A knot forms in my throat when I approach the emptied shelves inside. Crouching in front of a group of cracked pots, I run the tips of my fingers over the dead leaves and debris scattered about. I lose myself in the bittersweet nostalgia of days gone by, regretting that I never shared my passion with her the way she openly shared hers.

My love for the piano started in junior high. The way the notes blended together drew me to my music teacher’s old wooden piano that she’d let me use after school to practice. Playing was everything to me, and looking back, I never told Mom how much I loved it because I didn’t want my small-business-owning parents spending money we didn’t have on a future that wasn’t meant to be.

From my periphery, I spot a solitary packet of sunflower seeds lying on a warped bottom shelf. Its corners are worn and the purple coloring of the package a bit faded, but overall, it’s in good shape. No holes, minimal dust, and the expiration date just passed the two-year mark.

I slip it inside my pocket and hug the seeds to my chest, as if putting one of the last things she touched closer to my aching heart will let me feel her again. As if, through this stray packet of seeds, she’ll know how sorry I am for failing her. How much I regret not paying more attention to her lessons.

Although, she never got upset with me for not wanting to learn her craft. She never even raised her voice if I messed something up or forgot which plants like shade and which didn’t, or which ones needed more water versus slightly damp soil.

My heart sinks at the thought that somewhere out there, she’s watched me destroy the one thing she may have loved more than me and Dad—though she’d never admit it. But no, Mom wouldn’t yell at me for letting this place go, no matter how much I wish she could.

I’ve tried all sorts of methods to save the stock in the shop, from transferring them to different pots and replanting them, to moving them around to different locations. But no matter what I do, the flowers and plants continue to wither and die within a matter of days.

I’ve watched videos and read books that are meant to guide a black thumb like mine, but nothing I do ever seems to work.

The shop isn’t profitable like it used to be, which means I won’t be able to pay Raul much longer. I can practically hear Dad telling me I should let it go, but if I do, everything Mom worked so hard for will be gone, just like her.

Never mind my pretending to have harnessed the ability to make things flourish, knowing he wouldn’t dare visit this place. Even though my intentions are good, I’ve been lying and taking advantage of him, and he deserves better than that.

I grab an old rag hanging from a shelf and absently dust off the windows. The clear pane serves as a mirror to the past, reminding me of the summer we spent building this place for her.

“Go on,” Dad said after handing me the intricately crafted skeleton key. “You can give it to her now.”

I was vibrating with excitement as I raced from my room to where she’d been kneeling in the garden out front.

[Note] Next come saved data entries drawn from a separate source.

import Summits.BirchSwinnertonDyer.BirchSwinnertonDyer.Theorems.EdixhovenFibreFiveSevenStarredOptimalManinUnitFiveSevenReceptacleKostersPannekoekShort
import HarnessLib

/-!
# The Kosters–Pannekoek receptacle on the K–P cells (`v₅(c₄) = 1` / `v₇(c₆) = 1`): `E₀(K)[p] = 0` and
# `log_ω(E₀(K)) = 𝒪_K` for the MINIMAL model of `W/ℚ` over an unramified `K ⊇ ℚ_p` of residue degree `n` with
# `gcd(n, p − 1) = 1`, off `c₄ ≡ −5 (mod 25)` / `c₆ ≡ 7 (mod 49)`

Route `EdixhovenFibreFiveSeven`, crux K★ `StarredOptimalManinUnitFiveSeven` (stmt-BirchSwinnertonDyer-22226), line
`kato-lever`, seat `bsd-line-edix-p1` g5; `--supports` 22226 (helper; programme piece P2c of
`Cruxes/StarredOptimalManinUnitFiveSeven/Lines/kato-lever-F2-programme.md` §4/§7 — the receptacle of F″ =
`Literature.NumberTheory.EllipticCurves.kato_neron_isIntegral_twistedSymbolSum_of_additive_five_le` on the K–P cells, where
F″'s clause reads `gcd(ord_m p, p − 1) = 1 ∧ V(ℚ_p)[p] = 0`; used by the route's cruxes TDS57 22227 / KP57 23810).
TOOL theorems only (no definition, no named fact, no instance, no `sorry`); nothing closed or booked; BSD is not proved
by any of this.

* §1 `noPTorsion_of_variableChange` — `E₀(K)[p] = 0` TRANSPORTS along any `ℤ_p`-change of variables `D` with
  `D • M = (y² = x³ + Ax + B)` (`E₀` by `hasNonsingularReduction_variableChange_some_iff`, `p • P = O` by
  `VariableChange.pointEquiv`) — the sibling `noPTorsion_of_norm_c₄_c₆_le` with its short-model input abstracted.
* §2 `noPTorsion_of_coprime` — for ANY `M/ℤ_p` (`p ∈ {5,7}`) with cuspidal reduction `‖Δ‖, ‖c₄‖ < 1`, `K/ℚ_p` finite
  unramified with residue field of order `p^n`, `gcd(n, p − 1) = 1`, and `c₄ ≢ −5 (mod 25)` (at `5`) /
  `c₆ ≢ 7 (mod 49)` (at `7`): `E₀(K)[p] = 0` (Mathlib's `toShortNF`: `c₄ = −48A`, `c₆ = −864B`;
  `48A′ − 1 = 16(3A′ − 1) + 15`, `864B′ + 1 = 216(4B′ − 1) + 217`).
* §3 for `W/ℚ` globally minimal, `Addv W p`, `p ∈ {5,7}`, hypotheses on the INTEGER invariants
  `¬ 25 ∣ c₄(W_ℤ) + 5` / `¬ 49 ∣ c₆(W_ℤ) − 7`: `noPTorsion_of_addv_of_coprime` and the receptacle
  ★ `exists_mem_nonsingularReductionSubgroup_satLog_eq_of_addv_of_coprime` (`Λ̃ : E₀(K) ↠ 𝒪_K` for `W_ℤ ⊗ K`),
  `satLog_eq_zero_iff_of_addv_of_coprime`, `…padicLogPointFiniteExt…`, and the (S5b) trace form
  `norm_trace_mul_le_one_of_forall_point_of_addv_of_coprime`.
The tree's `ℚ_p`-side dictionary `CuspTorsion.norm_c₄_add_or_norm_c₆_sub_of_prime_zsmul_eq_zero` says a `ℚ_p`-rational
`p`-torsion point FORCES `c₄ ≡ −5 (25)` / `c₆ ≡ 7 (49)`; the converse (Hensel), which turns F″'s `V(ℚ_p)[p] = 0` into the
residue hypothesis here, is not in the tree yet (recorded in the programme map §7).

References: [KostersPannekoek2017] arXiv:1703.07888, Thm. 1 (iii)–(iv), Cor. 2; [KimNakamura2020] Thm. 2.1, Cor. 2.4,
Remark 1.8 (1); [SilvermanAEC2009] VII.1.3, VII.2.1, Exercise 3.7.
-/

set_option autoImplicit false
-- the Theorems namespace of a single-conjunct summit repeats the summit name by design (D-0017)
set_option linter.dupNamespace false

noncomputable section

open scoped Classical NNReal
open WeierstrassCurve Polynomial Literature.NumberTheory.EllipticCurves Literature.NumberTheory.EllipticCurves.FormalGroupChart
open Literature.NumberTheory.EllipticCurves.CuspJets
open Summit.BirchSwinnertonDyer.Rank1Residual.Additive
open Summit.BirchSwinnertonDyer.Rank1Residual.Additive.BallEval
open Summit.BirchSwinnertonDyer.BirchSwinnertonDyer.Theorems.KPort
open Literature.NumberTheory.GaloisRepresentations.LubinTate (unitBall mem_unitBall_iff)

namespace Summit.BirchSwinnertonDyer.BirchSwinnertonDyer.Theorems.StarredOptimalManinUnitFiveSevenReceptacle

variable {p : ℕ} [hp : Fact p.Prime] {K : Type*} [NontriviallyNormedField K] [NormedAlgebra ℚ_[p] K]
  [IsUltrametricDist K]

/-! ## §1 `E₀(K)[p] = 0` transports along a `ℤ_p`-change of variables onto a short model -/

section Transport

variable {M : WeierstrassCurve ℤ_[p]} [hE : (M.map PadicInt.Coe.ringHom).IsElliptic]
  [hint : (curveK p K M).IsIntegral (NormedField.valuation (K := K)).integer]

omit hE hint in
/-- **`E₀(K)[p] = 0` transports along a `ℤ_p`-change of variables** `D` with `D • M = (y² = x³ + Ax + B)`: `E₀(K)` is
preserved (`hasNonsingularReduction_variableChange_some_iff`, `D` is `𝒪_K`-integral) and so is `p • P = O`
(`VariableChange.pointEquiv`). [cite: SilvermanAEC2009, VII.1 Prop. 1.3(b) and VII.2 Prop. 2.1] -/
theorem noPTorsion_of_variableChange (D : VariableChange ℤ_[p]) {A B : ℤ_[p]} (hM : D • M = shortCurve A B)
    (hshort : ∀ Q : (curveK p K (shortCurve A B)).toAffine.Point,
      Q ∈ ((shortCurve A B).map (coeffHom p K)).nonsingularReductionSubgroup
        (Valuation.integer.integers (NormedField.valuation (K := K))) → p • Q = 0 → Q = 0)
    {P : (curveK p K M).toAffine.Point}
    (hP : P ∈ (M.map (coeffHom p K)).nonsingularReductionSubgroup
      (Valuation.integer.integers (NormedField.valuation (K := K))))
    (hpP : p • P = 0) : P = 0 := by
  set f : ℤ_[p] →+* K := (unitBall K).subtype.comp (coeffHom p K) with hf
  have hcurve : (D.map f) • curveK p K M = curveK p K (shortCurve A B) := by
    rw [curveK, curveK, map_variableChange, hM]
  set e := VariableChange.pointEquiv (curveK p K M) (D.map f) with he
  rcases P with _ | ⟨x, y, h⟩
  · rfl
  · exfalso
    have h' : (curveK p K (shortCurve A B)).toAffine.Nonsingular ((D.map f).toX x) ((D.map f).toY x y) := by
      rw [← hcurve]; exact (VariableChange.nonsingular_iff _ _ x y).mpr h
    have hQ : Affine.Point.congrEquiv hcurve (e (.some x y h)) = .some ((D.map f).toX x) ((D.map f).toY x y) h' := by
      rw [he, VariableChange.pointEquiv_some, Affine.Point.congrEquiv_some]
    have hV : (D.map (coeffHom p K)) • (M.map (coeffHom p K)) = (shortCurve A B).map (coeffHom p K) := by
      rw [map_variableChange, hM]
    have hfD : (D.map (coeffHom p K)).map (algebraMap (unitBall K) K) = D.map f := by
      rw [VariableChange.map_map]; rfl
    have hQ0 : ((shortCurve A B).map (coeffHom p K)).HasNonsingularReduction
        (Affine.Point.some ((D.map f).toX x) ((D.map f).toY x y) h') :=
      (hasNonsingularReduction_variableChange_some_iff (Ω := K) (M.map (coeffHom p K))
        (D.map (coeffHom p K)) hV (by rw [hfD]) (by rw [hfD]) h h').mpr hP
    have hpQ : p • (Affine.Point.some ((D.map f).toX x) ((D.map f).toY x y) h' :
        (curveK p K (shortCurve A B)).toAffine.Point) = 0 := by
      rw [← hQ, ← map_nsmul, ← map_nsmul, hpP, map_zero, map_zero]
    exact absurd (hshort _ hQ0 hpQ) (Affine.Point.some_ne_zero h')

/-! ## §2 Any cuspidal `M/ℤ_p`, `p ∈ {5,7}`, off `c₄ ≡ −5 (25)` / `c₆ ≡ 7 (49)`, `gcd(n, p−1) = 1`: `E₀(K)[p] = 0` -/

/-- `p ∣ 3A′ − 1 ⟹ p² ∣ c₄ + p` at `p = 5` for `c₄ = −48·(5A′)` (`48A′ − 1 = 16(3A′ − 1) + 15`). [folklore] -/
theorem sq_dvd_c₄_add_of_dvd (hp5 : p = 5) {A' c : ℤ_[p]} (hc : c = -48 * (p * A')) (h : (p : ℤ_[p]) ∣ 3 * A' - 1) :
    (p : ℤ_[p]) ^ 2 ∣ c + p := by
  subst hp5
  obtain ⟨t, ht⟩ := h
  exact ⟨-(16 * t + 3), by rw [hc]; push_cast; linear_combination (-(16 : ℤ_[5]) * 5) * ht⟩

Sweat pocked her brow beneath her bright pink sun hat, and a smile bloomed across her lips just for me. “Oh, my. What’s this?”

Dad looked sheepish, kicking some pebbles around while stuffing his hands into his pockets. “We’ve got a surprise for you, Jeanie girl.”

His nickname for her always made me grin. Like they never grew out of that youthful phase of falling in love, and I was wholly convinced I’d never marry until I had a man who loved me the way he loved her.

I’d pulled her by her arm toward Big Red, and once Dad placed a blindfold over her eyes, we all piled in.

Not one Christmas or birthday since could compare to the excitement I felt when Mom’s eyes watered and her hand clamped over her mouth. Her gaze darted along the twinkling lights we hung from the tempered glass ceiling to the freshly soiled garden outside, just waiting for her magic touch.